*** ENTRIES SUPPLIED
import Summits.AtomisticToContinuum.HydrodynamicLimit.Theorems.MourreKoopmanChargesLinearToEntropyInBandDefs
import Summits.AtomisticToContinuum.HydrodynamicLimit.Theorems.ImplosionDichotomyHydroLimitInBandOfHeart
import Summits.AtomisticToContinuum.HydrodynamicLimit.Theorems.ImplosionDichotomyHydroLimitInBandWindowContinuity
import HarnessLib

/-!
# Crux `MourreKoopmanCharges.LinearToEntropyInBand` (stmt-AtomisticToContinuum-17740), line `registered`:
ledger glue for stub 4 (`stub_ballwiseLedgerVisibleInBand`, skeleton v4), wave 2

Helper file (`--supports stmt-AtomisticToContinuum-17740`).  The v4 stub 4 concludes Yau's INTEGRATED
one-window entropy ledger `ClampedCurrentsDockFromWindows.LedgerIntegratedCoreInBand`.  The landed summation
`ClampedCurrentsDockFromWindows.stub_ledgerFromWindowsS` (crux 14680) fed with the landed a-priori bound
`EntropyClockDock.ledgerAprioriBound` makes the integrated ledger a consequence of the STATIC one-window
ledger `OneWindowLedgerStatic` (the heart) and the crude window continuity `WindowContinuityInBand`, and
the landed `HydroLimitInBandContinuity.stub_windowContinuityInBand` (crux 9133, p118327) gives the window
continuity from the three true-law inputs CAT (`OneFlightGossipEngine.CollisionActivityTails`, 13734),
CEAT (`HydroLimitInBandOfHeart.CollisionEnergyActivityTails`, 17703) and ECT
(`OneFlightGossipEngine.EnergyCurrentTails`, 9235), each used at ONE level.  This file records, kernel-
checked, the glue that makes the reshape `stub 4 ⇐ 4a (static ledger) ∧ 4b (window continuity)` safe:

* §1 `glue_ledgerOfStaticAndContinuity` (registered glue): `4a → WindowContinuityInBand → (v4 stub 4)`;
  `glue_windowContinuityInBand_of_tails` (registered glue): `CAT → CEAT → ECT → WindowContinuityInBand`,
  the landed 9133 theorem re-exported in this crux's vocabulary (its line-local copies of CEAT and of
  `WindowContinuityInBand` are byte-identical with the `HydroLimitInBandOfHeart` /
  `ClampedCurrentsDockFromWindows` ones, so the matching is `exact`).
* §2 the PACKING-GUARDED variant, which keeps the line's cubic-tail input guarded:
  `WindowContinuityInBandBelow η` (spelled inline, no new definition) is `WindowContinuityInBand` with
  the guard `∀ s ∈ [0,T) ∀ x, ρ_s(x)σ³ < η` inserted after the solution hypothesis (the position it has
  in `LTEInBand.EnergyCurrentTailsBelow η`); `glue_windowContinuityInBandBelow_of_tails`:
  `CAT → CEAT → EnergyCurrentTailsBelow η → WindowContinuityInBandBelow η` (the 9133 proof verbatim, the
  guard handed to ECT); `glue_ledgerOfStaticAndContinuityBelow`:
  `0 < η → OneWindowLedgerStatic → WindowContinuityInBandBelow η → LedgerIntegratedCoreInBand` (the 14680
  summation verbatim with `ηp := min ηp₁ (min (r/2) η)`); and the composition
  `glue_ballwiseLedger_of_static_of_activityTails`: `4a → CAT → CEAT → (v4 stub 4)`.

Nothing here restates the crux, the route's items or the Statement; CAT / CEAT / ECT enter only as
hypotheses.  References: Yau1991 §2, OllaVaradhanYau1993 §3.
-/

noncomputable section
******
INSTRUCTIONS TO FOLLOW:
Going through the listing above, copy out every line that has the string "import".

EXPECTED OUTPUT:
import Summits.AtomisticToContinuum.HydrodynamicLimit.Theorems.MourreKoopmanChargesLinearToEntropyInBandDefs
import Summits.AtomisticToContinuum.HydrodynamicLimit.Theorems.ImplosionDichotomyHydroLimitInBandOfHeart
import Summits.AtomisticToContinuum.HydrodynamicLimit.Theorems.ImplosionDichotomyHydroLimitInBandWindowContinuity
import HarnessLib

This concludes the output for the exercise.